DIRECTIONS FOR THIS TASK: Below are some records; print every one of them exactly.

[DATA SHOWN — start]

/-!
# Two constants of the `BSD(E,2)` twin on the `ℚ(√−7)` corner: `#E(ℚ)_tors = 2` for EVERY
# `ℚ(√−7)`-CM curve, and the number of real components (`1` for `j = −3375`, `2` for `j = 16581375`)

Cell `bsd-goldfeld`, seat `s1p-c3` (prover); third file for item stmt-BirchSwinnertonDyer-19350
(`Theses.GoldfeldAllTwistsTwoConverse.BSDTwoCMSplitRankOne`, the `BSD(E,2)` twin: CM, `2` split in the
CM field, analytic rank `1`). The route text lists "every constant at `2` (Tamagawa `c₂` of the additive
twists, Manin constant, the unit index `u`)" as support lemmas on demand; the `L`-free reformulation of
the twin's one open cell (`P2.bsdp_two_iff_cmHeegnerIndex`, line `heegner-index-at-two` of item 19140)
reads `#Ш(E)` against the quotient `P2.cmHeegnerIndexQuotient`, which carries the factors
`(W.torsionOrder)²` and `(W.baseChange ℝ).numRealComponents`. This file computes both on the whole
corner, as THEOREMS (no named fact, no definition):

* §1 `numRealComponents_eq_one_of_j_lt` / `numRealComponents_eq_two_of_lt_j`: for an elliptic `W/ℚ`,
  `j < 1728 ⟹ Δ < 0 ⟹ E(ℝ)` connected; `j > 1728 ⟹ Δ > 0 ⟹` two components
  (`(j − 1728)·Δ = c₆²`, tree `Literature.AlgebraicGeometry.PlaneCurves.j_sub_1728_mul_Δ`); hence `1` component for `j = −3375` (`49a1`-type) and
  `2` for `j = 16581375` (`49a2`-type).
* §2 **`torsionOrder_eq_two_of_cmSplit_two`: every elliptic curve over `ℚ` with `2` split in its CM
  field (`j ∈ {−3375, 16581375}`) has `#E(ℚ)_tors = 2`** (any model; classically Olson 1974's table).
  Proof, compositions of tree theorems BY NAME: (a) `E(ℚ)[2] = {O, T}` exactly
  (`X12.existsUnique_twoTorsion_of_cmFieldDiscrOfJ_eq_neg_seven`); (b) no rational point of odd prime
  order `q`: `q ≥ 5` by `X12.eq_zero_of_nsmul_eq_zero_of_hasCM` (Deuring + Dirichlet), `q = 3` by
  irreducibility of `E[3]` (`3` unramified in `ℚ(√−7)`, `X12.noPTorsion_isogenyClass_of_not_cmRamified`);
  (c) no rational point of order `4`: at a prime `ℓ ≡ 5 (mod 28)` beyond the bad primes (Dirichlet,
  Mathlib `Nat.forall_exists_prime_gt_and_eq_mod`) `ℓ` is INERT in `ℚ(√−7)`
  (`legendreSym_neg_seven_eq_neg_one`: `(−7/ℓ) = (ℓ/7) = (5/7) = −1`), so `a_ℓ = 0` (Deuring,
  `X12.frobeniusTrace_eq_zero_of_legendreSym_cmFieldDiscr_eq_neg_one` on a maximal-order isogenous
  minimal model, transported by Faltings' isogeny invariance `frobeniusTrace_eq_of_isIsogenous`),
  `#Ẽ(𝔽_ℓ) = ℓ + 1 ≡ 6 (mod 28)` is `2 ·` odd, and every rational torsion point has order dividing
  `#Ẽ(𝔽_ℓ)` (*AEC* VII.3.1(b), `addOrderOf_dvd_reductionPointCount`). So every rational torsion point is
  killed by `2` (`two_nsmul_eq_zero_of_isOfFinAddOrder_of_cmSplit_two`) and `E(ℚ)_tors = E(ℚ)[2] ≃ ℤ/2`.

HONEST FRAMING: elementary constants; nothing here proves `BSD(W,2)` for any curve; BSD is not proved
by any of this.

References: L. D. Olson, Manuscripta Math. 14 (1974) 195–205 (torsion of CM elliptic curves over `ℚ`;
not used, re-proved); A. Burungale, F. Castella, C. Skinner, Y. Tian, Ann. Math. Qué. 46 (2022) Rem. D
[BurungaleCastellaSkinnerTian2022]; J. H. Silverman, *AEC* 2nd ed., III.1 (`c_relation`), V Ex. 5.9,
VII.3.1(b), Cor. VII.7.2 [SilvermanAEC2009]; S. Lang, *Elliptic Functions*, Ch. 13 §4 Thm. 12
[Lang1987]; G. Faltings, Invent. Math. 73 (1983) §5 Kor. 2 [Faltings1983Endlichkeit]; J. E. Cremona,
*Algorithms* (1997) §3.3, §3.7 [Cremona1997].
-/

noncomputable section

[DATA SHOWN — finish]

WRITTEN REPLY:
/-!
# Two constants of the `BSD(E,2)` twin on the `ℚ(√−7)` corner: `#E(ℚ)_tors = 2` for EVERY
# `ℚ(√−7)`-CM curve, and the number of real components (`1` for `j = −3375`, `2` for `j = 16581375`)

Cell `bsd-goldfeld`, seat `s1p-c3` (prover); third file for item stmt-BirchSwinnertonDyer-19350
(`Theses.GoldfeldAllTwistsTwoConverse.BSDTwoCMSplitRankOne`, the `BSD(E,2)` twin: CM, `2` split in the
CM field, analytic rank `1`). The route text lists "every constant at `2` (Tamagawa `c₂` of the additive
twists, Manin constant, the unit index `u`)" as support lemmas on demand; the `L`-free reformulation of
the twin's one open cell (`P2.bsdp_two_iff_cmHeegnerIndex`, line `heegner-index-at-two` of item 19140)
reads `#Ш(E)` against the quotient `P2.cmHeegnerIndexQuotient`, which carries the factors
`(W.torsionOrder)²` and `(W.baseChange ℝ).numRealComponents`. This file computes both on the whole
corner, as THEOREMS (no named fact, no definition):

* §1 `numRealComponents_eq_one_of_j_lt` / `numRealComponents_eq_two_of_lt_j`: for an elliptic `W/ℚ`,
  `j < 1728 ⟹ Δ < 0 ⟹ E(ℝ)` connected; `j > 1728 ⟹ Δ > 0 ⟹` two components
  (`(j − 1728)·Δ = c₆²`, tree `Literature.AlgebraicGeometry.PlaneCurves.j_sub_1728_mul_Δ`); hence `1` component for `j = −3375` (`49a1`-type) and
  `2` for `j = 16581375` (`49a2`-type).
* §2 **`torsionOrder_eq_two_of_cmSplit_two`: every elliptic curve over `ℚ` with `2` split in its CM
  field (`j ∈ {−3375, 16581375}`) has `#E(ℚ)_tors = 2`** (any model; classically Olson 1974's table).
  Proof, compositions of tree theorems BY NAME: (a) `E(ℚ)[2] = {O, T}` exactly
  (`X12.existsUnique_twoTorsion_of_cmFieldDiscrOfJ_eq_neg_seven`); (b) no rational point of odd prime
  order `q`: `q ≥ 5` by `X12.eq_zero_of_nsmul_eq_zero_of_hasCM` (Deuring + Dirichlet), `q = 3` by
  irreducibility of `E[3]` (`3` unramified in `ℚ(√−7)`, `X12.noPTorsion_isogenyClass_of_not_cmRamified`);
  (c) no rational point of order `4`: at a prime `ℓ ≡ 5 (mod 28)` beyond the bad primes (Dirichlet,
  Mathlib `Nat.forall_exists_prime_gt_and_eq_mod`) `ℓ` is INERT in `ℚ(√−7)`
  (`legendreSym_neg_seven_eq_neg_one`: `(−7/ℓ) = (ℓ/7) = (5/7) = −1`), so `a_ℓ = 0` (Deuring,
  `X12.frobeniusTrace_eq_zero_of_legendreSym_cmFieldDiscr_eq_neg_one` on a maximal-order isogenous
  minimal model, transported by Faltings' isogeny invariance `frobeniusTrace_eq_of_isIsogenous`),
  `#Ẽ(𝔽_ℓ) = ℓ + 1 ≡ 6 (mod 28)` is `2 ·` odd, and every rational torsion point has order dividing
  `#Ẽ(𝔽_ℓ)` (*AEC* VII.3.1(b), `addOrderOf_dvd_reductionPointCount`). So every rational torsion point is
  killed by `2` (`two_nsmul_eq_zero_of_isOfFinAddOrder_of_cmSplit_two`) and `E(ℚ)_tors = E(ℚ)[2] ≃ ℤ/2`.

HONEST FRAMING: elementary constants; nothing here proves `BSD(W,2)` for any curve; BSD is not proved
by any of this.

References: L. D. Olson, Manuscripta Math. 14 (1974) 195–205 (torsion of CM elliptic curves over `ℚ`;
not used, re-proved); A. Burungale, F. Castella, C. Skinner, Y. Tian, Ann. Math. Qué. 46 (2022) Rem. D
[BurungaleCastellaSkinnerTian2022]; J. H. Silverman, *AEC* 2nd ed., III.1 (`c_relation`), V Ex. 5.9,
VII.3.1(b), Cor. VII.7.2 [SilvermanAEC2009]; S. Lang, *Elliptic Functions*, Ch. 13 §4 Thm. 12
[Lang1987]; G. Faltings, Invent. Math. 73 (1983) §5 Kor. 2 [Faltings1983Endlichkeit]; J. E. Cremona,
*Algorithms* (1997) §3.3, §3.7 [Cremona1997].
-/

noncomputable section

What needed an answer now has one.